__AIM OF THE TASK__.
Lines that include the string "projector" are the ones to copy from the entries below.

# # #

import Mathlib
import Summits.Ventures.HodgeRepro2.Tier7.Line3.Defs
import Summits.Ventures.HodgeRepro2.Tier7.Line1.FDConverse
import Summits.Ventures.HodgeRepro2.Tier7.Line1.RtfBridge
import Summits.Ventures.HodgeRepro2.Tier7.Common.TwoTorus

/-!
# Tier 7 — LINE 1: the `L²`-orthogonal projection onto a finite-dimensional `W ⊆ H^{2,0}`, defined on ALL of `HX`
(`Line1/ProjHX.lean`; t7-L1-p5, gen 1)

Product of t7-L1-p5 (STATUS l. 14868, the TARGET line of record): L3's piece P1 (`Line3/LEMMAS.md`:
`rtfConclusion_of_finiteDimensional`) in its RETRACTION-FREE form, and the bridge `CommonIrred D → Line3.RtfConclusion D`
of `Line1/RtfBridge.lean` (t7-L1-p3, p664689) WITHOUT its displayed projector `P`.

THE POINT. `RtfBridge` needed a Hecke-equivariant retraction `P : HX → H^{1,0} ∧ H^{1,0}` because t7-L1-p5's projection
`FD.projLin` (FDConverse.lean) is only defined on `H^{1,0} ∧ H^{1,0}`. But the `L²`-orthogonal projection onto a
FINITE-DIMENSIONAL `U ⊆ H^{1,0} ∧ H^{1,0}` is definable on ALL of `HX` and is Hecke-equivariant there, because the
frozen fields make `L2` a `G`-invariant pairing on all of `HX` (`intX_act` + `act_mul` + `bar_act` = `FD.L2_act`, no
`H^{2,0}` restriction) and a positive definite hermitian form on `U` (`hr_pos`, `comm_H20`, `intX_bar`):
`projHX x := Σ_i L2 x (b i) • b i` for an `L²`-orthonormal basis `b` of `U` (Mathlib's `stdOrthonormalBasis` of the
finite-dimensional inner product space `(U, l2CoreOn)`), characterised by `projHX x ∈ U` and
`∀ u ∈ U, L2 (x - projHX x) u = 0` for EVERY `x ∈ HX` (`L2_sub_projHX`); equivariance (`projHX_act`): the
difference `d := projHX (g • x) - g • projHX x` lies in `U` and is `L²`-orthogonal to `U` (invariance of `L2`),
so `L2 d d = 0`, so `d = 0` (Hodge–Riemann). A `G`-invariant form non-degenerate on `U` splits every extension of `U`
inside `HX` equivariantly (`HX = U ⊕ U^⊥`): this is why no «non-split extension of `W` inside `HX`» can separate
P1 from the bridge under the frozen fields (t7-L1-p3 l. 14858 (2), answered in the kernel).

CONTENT (all PROVED, sorry-free, axioms of every declaration: propext / Classical.choice / Quot.sound):
* §1 `bar_sum`, `L2_sum_left`, `L2_sum_right` (finite sums);
* §2 `l2CoreOn U hU`: the `L²` inner product on any `U ⊆ H^{1,0} ∧ H^{1,0}` (t7-L1-p5's `l2Core`, relativised);
* §3 `onb` (an `L²`-orthonormal basis of a finite-dimensional `U`), `L2_onb`, `onb_expand`; `projHX U hU : HX →ₗ[ℂ] HX`
  with `projHX_mem`, `L2_projHX`, `L2_sub_projHX`, `projHX_eq_self`, `projHX_eq_zero`, `projHX_act`;
* §4 `exists_heckeProjector_of_finiteDimensional`: on finite-dimensional data the displayed projector `P` of
  `RtfBridge` (`hPmem`, `hPid`, `hPact`) EXISTS — it is `projHX` onto `H^{1,0} ∧ H^{1,0}` itself;
* §5 `rtfConclusion_of_commonIrred_noProj (ho : OrthDistinct D) (hfin) : CommonIrred D → Line3.RtfConclusion D`
  (= `RtfBridge.rtfConclusion_of_commonIrred` with `P, hPmem, hPid, hPact` DELETED; `comp := projHX` onto the common
  irreducible; the rest is t7-L1-p3's proof verbatim), `rtfConclusion_iff_commonIrred_noProj`,
  `rtfConclusion_iff_conclusion_noProj`; the `hfin`-only forms (`OrthDistinct` is then a theorem,
  `orthDistinct_of_irred_finiteDimensional`): `rtfConclusion_of_commonIrred_of_irred_finiteDimensional`,
  `rtfConclusion_iff_conclusion_of_irred_finiteDimensional`;
* §6 P1 EXACTLY as t7-plan-3 stated it: `rtfConclusion_of_finiteDimensional (hfin : FiniteDimensional ℂ (H10 * H10))
  (hC : ∃ g, L2 (fOmegaS g) (fOmegaSbar g) ≠ 0) : Line3.RtfConclusion D`, and
  `rtfConclusion_iff_conclusion_of_finiteDimensional`.

RECORD: on every datum whose Hecke-irreducible subspaces of `H^{1,0} ∧ H^{1,0}` are finite-dimensional (a fortiori on
every datum with `FiniteDimensional ℂ (H10 * H10)`), `Line3.RtfConclusion D ↔ CommonIrred D ↔ ∃ g, L2 (fOmegaS g)
(fOmegaSbar g) ≠ 0` with NO projector hypothesis and NO displayed `OrthDistinct` (both are theorems there). Nothing
here produces a non-vanishing: the file converts one residual into the other on such data.
Imports: `Mathlib` + `Line3.Defs` + `Line1.FDConverse` + `Line1.RtfBridge` + `Common.TwoTorus`.
§8(d): uses an L-value-free non-vanishing device: NO.
-/

namespace Summit.Ventures.HodgeRepro2.Tier7.Line1.FD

# # #

__RESPONSE TO THIS TASK__.
of `Line1/RtfBridge.lean` (t7-L1-p3, p664689) WITHOUT its displayed projector `P`.
* §4 `exists_heckeProjector_of_finiteDimensional`: on finite-dimensional data the displayed projector `P` of
(fOmegaSbar g) ≠ 0` with NO projector hypothesis and NO displayed `OrthDistinct` (both are theorems there). Nothing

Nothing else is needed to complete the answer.